With more than 225 indigenous languages, Europe is rich with multi-lingualism, and that’s why the Council of Europe proclaimed today the European Day of Languages. It aims to promote rich linguistic and cultural diversity and encourage lifelong language learning.
However, the interest in languages (and the human language in general) is not only close to the heart of institutions, but also – perhaps somewhat unexpectedly – to the global technology industry.
Historically computers only worked with very narrowly defined input like digits on punch cards. Over time, computers evolved to manage simple structured data. Our human world, dealing with fuzzy facts and uncertainty thus needed to be translated into rigid structural representation. And reverse conversion also took place with the change from “computer language” into the “natural one” – it was people who had to adapt.
To deal with large amounts of data we need a new protocol for communicating with computers, pushing it closer to the level of human communication skills where adaptation is now up to the machine.
Natural language has evolved over centuries, not only as a tool for information sharing. Reflecting the complex nature of our world, it includes much more than facts: multiple meanings, fuzziness, irony, humor and a great load of social functions. There is also a gap between the spoken and written form and our communication tends to be multimodal, accompanied by nonverbal aspects, such as facial expressions and body gestures.
For the first time we can see human language becoming a component of the computer world: after logic and mathematic computations. People’s greatest invention of all times, human language, has been now borrowed by IT experts and made into an information protocol for the upcoming big data era.
Working with more than one language, we must be aware of numerous linguistic differences. In some languages, for example, the word order may be flexible, while in others it tends to be rigid. In the latter case, one must pay attention to structuring the sentence, otherwise it sounds a little strange – just think of Yoda in The Star Wars: “Careful you must be.” There are languages, like Czech, that only work with three basic tenses – past, present and future, while some others (including English or Romanic languages) have finer and more complex tense systems to express succession of events.

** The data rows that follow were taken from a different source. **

import Summits.HodgeConjecture.HodgeConjecture.Theorems.Ring2HypothesesDescentMotivatedCupProduct
import HarnessLib

/-!
# Ring 2 hypotheses, descent face — Lefschetz components lie in the one-star sandwich span;
# the Lefschetz components of an ALGEBRAIC class are MOTIVATED (unconditionally)

research route conditional on HC_CM; not a corollary; Q11.4-sentence-2 already refuted in dim ≥ 3.
Cell `pub-hodge-ring2` (Hodge ladder STAGE 3), seat `ring2-b05` (binder row b05
`Ring2.Hypotheses.MotivatedImpliesAlgebraicAV`), gen 35. `HC_CM` (`Theses.RankFourFaces.CMAbelianHodge`) does
not occur in this file; nothing here proves a case of the Hodge conjecture; the row b05 stays OPEN.

The one-variable case of the elimination behind André's Lemme 1.3.2 (`mono_mem_starSpan`,
`Theorems/Ring2HypothesesDescentMotivatedBoxStar`), where everything is explicit: for `X` smooth projective of
dimension `n`, `η ∈ H²(X(ℂ); ℂ)` with the hard Lefschetz property, André's sign-free involution `*_η`
(`HodgeTheory.lefschetzInvolution`) and a class `x = Σₖ Lᵏ pₖ ∈ Hʲ(X(ℂ); ℂ)` (Lefschetz decomposition, `pₖ`
primitive): with `c` the exponent sending the component `k` to the top of its string, `Lᶜ x` kills the components
`k' < k`, and `*_η (Lᶜ x) = pₖ + Σ_{k' > k} L^{k'-k} p_{k'}` (`*_η (Lʲ p) = Lˢ p`, `i + j + s = n`,
`lefschetzInvolution_lefschetzPowTo_eq`); a descending induction over `k` follows.

* §1 `lefschetzComponent_mem_sandwichSpan` — **every Lefschetz component `Lᵃ' pₖ` of `x` lies in the `ℂ`-span of
  the one-star sandwiches `Lᵃ *_η Lᶜ x`** (André 1996 Prop. 2.2 Cor. 2 mechanism: «`A_mot(X)` est stable sous `*`
  … on a la décomposition de Lefschetz `A_mot^j(X)_E = ⊕ Lᵏ P_mot^{j-2k}(X)_E`», p. 16; Kleiman 1968 1.4.4);
* §2 `lefschetzPowTo_primitivePart_mem_motivatedClasses_of_mem_algebraicClasses` — **for a polarisation class `η`
  and an ALGEBRAIC class `x ∈ Nᵇ H²ᵇ(X(ℂ); ℂ)`, all the classes `Lᵃ' ξ_{(2q,k)}(x)` — in particular the primitive
  components `ξ_{(2q,k)}(x)` of `x` — are MOTIVATED** (`HodgeTheory.motivatedClasses`), unconditionally: the
  sandwiches `Lᵃ *_η Lᶜ x` are André's point generators (`lefschetzInvolution_mem_motivatedClasses`); classically
  this is a consequence of `B(X)` (Kleiman 1968 §1.4, primitive components of algebraic classes are algebraic);
* §3 `lefschetzPowTo_primitivePart_mem_motivatedClasses_of_star` — the same for a MOTIVATED `x`, GRANTED the
  `*_η`-stability of `A_mot(X)_ℂ` (André Prop. 2.2, not proved in the tree): Cor. 2 of Prop. 2.2 on the real carriers.

No definition, no named fact, no sorry. References: Andre1996Motifs (§1.1 p. 10, Prop. 2.2 and Cor. 1–2 p. 16),
Kleiman1968AlgebraicCycles (§1.4, 1.4.1–1.4.4), VoisinHodgeI2002 (§6.2.3 Cor. 6.26).
-/

noncomputable section

-- every declaration of this problem lives in `Summit.HodgeConjecture.HodgeConjecture.…` (summit = sub-problem)
set_option linter.dupNamespace false

open CategoryTheory AlgebraicGeometry MonoidalCategory CartesianMonoidalCategory
open Literature.AlgebraicTopology.SingularHomology Literature.Geometry.Kaehler
open Literature.AlgebraicGeometry Literature.AlgebraicGeometry.Motives
  Literature.AlgebraicGeometry.HodgeTheory

namespace Summit.HodgeConjecture.HodgeConjecture.Theorems

variable {n : ℕ} {X : SchemeOver ℂ} {η : complexBetti X 2}

/-! ## §1 Lefschetz components lie in the one-star sandwich span -/

/-- **Lefschetz components lie in the span of the one-star sandwiches.** Let `η ∈ H²(X(ℂ); ℂ)` have the hard
Lefschetz property in dimension `n` and let `x = Σ_{(i,k) ∈ s} Lᵏ p_{(i,k)} ∈ Hʲ(X(ℂ); ℂ)` be a Lefschetz
decomposition (finite sum over live indices `i + k ≤ n`, `p_{(i,k)} ∈ Pⁱ` primitive, `i + 2k = j`; e.g.
`exists_sum_lefschetzPowTo_eq`). Then for every `(i, k) ∈ s` and every `a'`, the class `Lᵃ' p_{(i,k)}` lies in the
`ℂ`-span of the classes `Lᵃ *_η Lᶜ x`. Descending induction over `k`: with `i + k + c = n`, `Lᶜ x` kills the
components `k' < k` (past the tops of their strings) and `*_η (Lᶜ x) = p_{(i,k)} + Σ_{k'>k} L^{k'-k} p_{k'}`
(`lefschetzInvolution_lefschetzPowTo_eq`). [cite: Andre1996Motifs, §1.1 (p. 10) and Prop. 2.2 Cor. 2 (p. 16)]
[cite: Kleiman1968AlgebraicCycles, §1.4 (1.4.1–1.4.4)] -/
theorem lefschetzComponent_mem_sandwichSpan (hη : HasHardLefschetzProperty η n) {j : ℕ} {x : complexBetti X j}
    (s : Finset {ik : ℕ × ℕ // ik.1 + 2 * ik.2 = j})
    (p : (ik : {ik : ℕ × ℕ // ik.1 + 2 * ik.2 = j}) → complexBetti X ik.1.1)
    (hp : ∀ ik, p ik ∈ primitiveClasses η n ik.1.1) (hs : ∀ ik ∈ s, ik.1.1 + ik.1.2 ≤ n)
    (hx : x = ∑ ik ∈ s, lefschetzPowTo η ik.1.2 ik.1.1 j ik.2 (p ik))
    {ik : {ik : ℕ × ℕ // ik.1 + 2 * ik.2 = j}} (hik : ik ∈ s) (a' : ℕ) {T : ℕ} (hT : ik.1.1 + 2 * a' = T) :
    lefschetzPowTo η a' ik.1.1 T hT (p ik) ∈
      Submodule.span ℂ {z : complexBetti X T | ∃ (a c M M' : ℕ) (hc : j + 2 * c = M) (hMM' : M + M' = 2 * n)
        (ha : M' + 2 * a = T),
        z = lefschetzPowTo η a M' T ha (lefschetzInvolution hη hMM' (lefschetzPowTo η c j M hc x))} := by
  classical
  -- descending induction over `k`, measured by `e` with `k + e = j`
  suffices key : ∀ (e : ℕ) (ik : {ik : ℕ × ℕ // ik.1 + 2 * ik.2 = j}), ik ∈ s → ik.1.2 + e = j →
      ∀ (a' T : ℕ) (hT : ik.1.1 + 2 * a' = T), lefschetzPowTo η a' ik.1.1 T hT (p ik) ∈
        Submodule.span ℂ {z : complexBetti X T | ∃ (a c M M' : ℕ) (hc : j + 2 * c = M) (hMM' : M + M' = 2 * n)
          (ha : M' + 2 * a = T),
          z = lefschetzPowTo η a M' T ha (lefschetzInvolution hη hMM' (lefschetzPowTo η c j M hc x))} by
    have h1 := ik.2
    exact key (j - ik.1.2) ik hik (by omega) a' T hT
  intro e
  refine Nat.strong_induction_on e fun e IH ↦ ?_
  intro ik hik he a' T hT
  have eik := ik.2
  -- the exponent `c` sending the component `ik` to the top of its string
  obtain ⟨c, hc⟩ : ∃ c, ik.1.1 + ik.1.2 + c = n := ⟨n - (ik.1.1 + ik.1.2), by have := hs ik hik; omega⟩
  set M := j + 2 * c with hMdef
  have hMM' : M + ik.1.1 = 2 * n := by omega
  -- the sandwich `Lᵃ' *_η Lᶜ x` lies in the span
  have hgen : lefschetzPowTo η a' ik.1.1 T hT (lefschetzInvolution hη hMM' (lefschetzPowTo η c j M rfl x)) ∈
      Submodule.span ℂ {z : complexBetti X T | ∃ (a c M M' : ℕ) (hc : j + 2 * c = M) (hMM' : M + M' = 2 * n)
          (ha : M' + 2 * a = T),
          z = lefschetzPowTo η a M' T ha (lefschetzInvolution hη hMM' (lefschetzPowTo η c j M hc x))} :=
    Submodule.subset_span ⟨a', c, M, _, rfl, hMM', hT, rfl⟩
  -- expand `Lᶜ x` along the decomposition and isolate the component `ik`
  have hLx : lefschetzPowTo η c j M rfl x =
      ∑ ik' ∈ s, lefschetzPowTo η (ik'.1.2 + c) ik'.1.1 M (by have := ik'.2; omega) (p ik') := by
    rw [hx, map_sum]
    refine Finset.sum_congr rfl fun ik' _ ↦ ?_
    exact lefschetzPowTo_comp_apply η rfl ik'.2 rfl _ _
  rw [hLx, ← Finset.add_sum_erase _ _ hik, map_add, map_add, map_sum, map_sum,
    lefschetzInvolution_lefschetzPowTo_eq hη (show ik.1.1 + (ik.1.2 + c) + 0 = n by omega) _ hMM'
      (show ik.1.1 + 2 * 0 = ik.1.1 by omega) (p ik), lefschetzPowTo_zero_eq_id, LinearMap.id_apply] at hgen
  -- the remaining terms lie in the span, by induction
  have hrest : ∑ ik' ∈ s.erase ik, lefschetzPowTo η a' ik.1.1 T hT (lefschetzInvolution hη hMM'
      (lefschetzPowTo η (ik'.1.2 + c) ik'.1.1 M (by have := ik'.2; omega) (p ik'))) ∈
      Submodule.span ℂ {z : complexBetti X T | ∃ (a c M M' : ℕ) (hc : j + 2 * c = M) (hMM' : M + M' = 2 * n)
          (ha : M' + 2 * a = T),
          z = lefschetzPowTo η a M' T ha (lefschetzInvolution hη hMM' (lefschetzPowTo η c j M hc x))} := by
    refine Submodule.sum_mem _ fun ik' hik' ↦ ?_
    obtain ⟨hne, hik's⟩ := Finset.mem_erase.1 hik'
    have e1 := ik'.2
    -- the components `k' < k` die past the tops of their strings
    by_cases hlt : ik'.1.2 < ik.1.2
    · rw [lefschetzPowTo_eq_zero_of_mem_primitiveClasses (hp ik') _ (by omega), map_zero, map_zero]
      exact zero_mem _
    -- the others are higher components: explicit `*_η`, then induction
    have hgt : ik.1.2 < ik'.1.2 := by
      by_contra hle
      apply hne
      have hk : ik'.1.2 = ik.1.2 := by omega
      have hi : ik'.1.1 = ik.1.1 := by omega
      exact Subtype.ext (Prod.ext hi hk)
    obtain ⟨s', hs'⟩ : ∃ s', ik'.1.1 + (ik'.1.2 + c) + s' = n := ⟨ik'.1.2 - ik.1.2, by omega⟩
    rw [lefschetzInvolution_lefschetzPowTo_eq hη hs' _ hMM' (show ik'.1.1 + 2 * s' = ik.1.1 by omega),
      lefschetzPowTo_comp_apply η rfl _ hT (show ik'.1.1 + 2 * (s' + a') = T by omega)]
    exact IH (j - ik'.1.2) (by omega) ik' hik's (by omega) (s' + a') T _
  have hfinal := Submodule.sub_mem _ hgen hrest
  rwa [add_sub_cancel_right] at hfinal

/-! ## §2 The Lefschetz components of an algebraic class are motivated -/

/-- **One-star sandwiches of an algebraic class are motivated**: for a polarisation class `η` of the smooth
projective `n`-fold `X` and `x ∈ Nᵇ H²ᵇ(X(ℂ); ℂ)`, every `Lᵃ *_η Lᶜ x` (of even degree `2r`) lies in `A_motʳ(X)_ℂ`
(`Lᶜ x` is algebraic, `*_η` of it is one of André's point generators, `Lᵃ` preserves motivated classes).
[cite: Andre1996Motifs, §2.1 Déf. 1 and remark (p. 14)] -/
theorem sandwich_mem_motivatedClasses_of_mem_algebraicClasses (hX : IsSmoothProjective n X)
    (hη : IsPolarizationClass n X η) {b : ℕ} {x : complexBetti X (2 * b)} (hx : x ∈ algebraicClasses X b)
    (a c M M' : ℕ) {r : ℕ} (hc : 2 * b + 2 * c = M) (hMM' : M + M' = 2 * n) (ha : M' + 2 * a = 2 * r) :
    lefschetzPowTo η a M' (2 * r) ha (lefschetzInvolution hη.hasHardLefschetz hMM' (lefschetzPowTo η c (2 * b) M hc x)) ∈
      motivatedClasses n X r := by
  obtain rfl : M = 2 * (b + c) := by omega
  obtain ⟨e, he⟩ : ∃ e, b + c + e = n := ⟨n - (b + c), by omega⟩
  obtain rfl : M' = 2 * e := by omega
  obtain rfl : r = e + a := by omega
  have h1 := lefschetzPowTo_mem_algebraicClasses_of_cupProduct Voisin2003_cupProduct_algebraicClasses_holds hX
    hη.mem_algebraicClasses c b hc hx
  have h2 := lefschetzInvolution_mem_motivatedClasses hX hη he hMM' h1
  exact Ring2.Hypotheses.lefschetzPowTo_mem_motivatedClasses_of_mem hX hη.mem_algebraicClasses a e ha h2

/-- **The Lefschetz components of an algebraic class are motivated** (unconditionally). For `X` smooth
projective of dimension `n`, a polarisation class `η`, an ALGEBRAIC class `x ∈ Nᵇ H²ᵇ(X(ℂ); ℂ)` and a Lefschetz
index `(2q, k)` (`2q + 2k = 2b`), the classes `Lᵃ' ξ_{(2q,k)}(x) ∈ H^{2(q+a')}(X(ℂ); ℂ)` built from the primitive
part `ξ_{(2q,k)}(x) ∈ P^{2q}` of `x` (`HodgeTheory.primitivePart`; `a' = 0`: the primitive components themselves)
are MOTIVATED: they lie in the span of the sandwiches `Lᵃ *_η Lᶜ x` (`lefschetzComponent_mem_sandwichSpan`),
which are motivated (`sandwich_mem_motivatedClasses_of_mem_algebraicClasses`). Classically a consequence of
`B(X)` (then they are algebraic, Kleiman 1968 §1.4); André: Prop. 2.2 Cor. 2 with `A(X) ⊆ A_mot(X)`.
[cite: Andre1996Motifs, Prop. 2.2 Cor. 2 (p. 16)] [cite: Kleiman1968AlgebraicCycles, §1.4] -/
theorem lefschetzPowTo_primitivePart_mem_motivatedClasses_of_mem_algebraicClasses (hX : IsSmoothProjective n X)
    (hη : IsPolarizationClass n X η) {b : ℕ} {x : complexBetti X (2 * b)} (hx : x ∈ algebraicClasses X b)
    (q k : ℕ) (hqk : 2 * q + 2 * k = 2 * b) (a' : ℕ) {r : ℕ} (hr : 2 * q + 2 * a' = 2 * r) :
    lefschetzPowTo η a' (2 * q) (2 * r) hr
        (primitivePart η n hη.hasHardLefschetz (fun _ hm ↦ subsingleton_complexBetti hX hm) ⟨(2 * q, k), hqk⟩ x) ∈
      motivatedClasses n X r := by
  classical
  have hvan : ∀ m, 2 * n < m → Subsingleton (complexBetti X m) := fun m hm ↦ subsingleton_complexBetti hX hm
  -- non-live indices have zero primitive part
  by_cases hlive : n < 2 * q + k
  · rw [primitivePart_of_lt hη.hasHardLefschetz hvan ⟨(2 * q, k), hqk⟩ hlive, LinearMap.zero_apply, map_zero]
    exact Submodule.zero_mem _
  -- the Lefschetz decomposition of `x` by primitive parts, over live indices
  have hmem : (⟨(2 * q, k), hqk⟩ : {ik : ℕ × ℕ // ik.1 + 2 * ik.2 = 2 * b}) ∈
      Finset.univ.filter (fun ik : {ik : ℕ × ℕ // ik.1 + 2 * ik.2 = 2 * b} ↦ ik.1.1 + ik.1.2 ≤ n) :=
    Finset.mem_filter.2 ⟨Finset.mem_univ _, by simpa using not_lt.1 hlive⟩
  have hdec : x = ∑ ik ∈ Finset.univ.filter (fun ik : {ik : ℕ × ℕ // ik.1 + 2 * ik.2 = 2 * b} ↦ ik.1.1 + ik.1.2 ≤ n),
      lefschetzPowTo η ik.1.2 ik.1.1 (2 * b) ik.2 (primitivePart η n hη.hasHardLefschetz hvan ik x) := by
    rw [Finset.sum_filter]
    conv_lhs => rw [← sum_lefschetzPowTo_primitivePart hη.hasHardLefschetz hvan x]
    refine Finset.sum_congr rfl fun ik _ ↦ ?_
    split_ifs with h
    · rfl
    · rw [primitivePart_of_lt hη.hasHardLefschetz hvan ik (not_le.1 h), LinearMap.zero_apply, map_zero]
  have hspan := lefschetzComponent_mem_sandwichSpan hη.hasHardLefschetz _ _
    (fun ik ↦ primitivePart_mem hη.hasHardLefschetz hvan ik x) (fun ik hik ↦ (Finset.mem_filter.1 hik).2) hdec
    hmem a' hr
  refine (Submodule.span_le.2 ?_) hspan
  rintro z ⟨a, c, M, M', hc, hMM', ha, rfl⟩
  exact sandwich_mem_motivatedClasses_of_mem_algebraicClasses hX hη hx a c M M' hc hMM' ha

At IBM’s R&D Lab in Prague, we are focusing on conversational interactions between people and machines:
- One area is dialogue systems that are used for safe information access and communication while driving a car. One example is GetHomeSafe, a European Commission FP6 collaborative project carried out together with partners including Daimler, Nuance and universities KTH and DFKI. The project explores in-car systems working not only in passive mode (answering driver’s questions), but also taking initiative and pro-actively serving information useful for the current driving context based on the user’s profile and content learning. Such systems are balancing several key metrics such as driver’s safety, short task completion time, and user’s satisfaction and driving comfort.
- Other examples may include multimodal dialog applications for smartphones; conversational information kiosks with talking avatars; education tools for improving language skills (Reading Companion), brain jogging voice interfaces for senior citizens.
The development of linguistic interface largely owes to the proliferation of smart phones and tablets: with the absence of keyboards, the speech appears to be the prime choice for information access and transactions. Speech and natural language understanding technologies have been maturing in labs for many years and it was the emergence of intelligent personal search devices that made them so popular today.
New solutions must be easily adjustable for various language environments: this will be the era of human language which also means a great boom for linguists and multidisciplinary experts – computer scientists with machine learning skills including psychologists, statisticians, machine learning and other experts. And this new wave of linguistic computing certainly surpasses borders of Europe and applies to the whole world.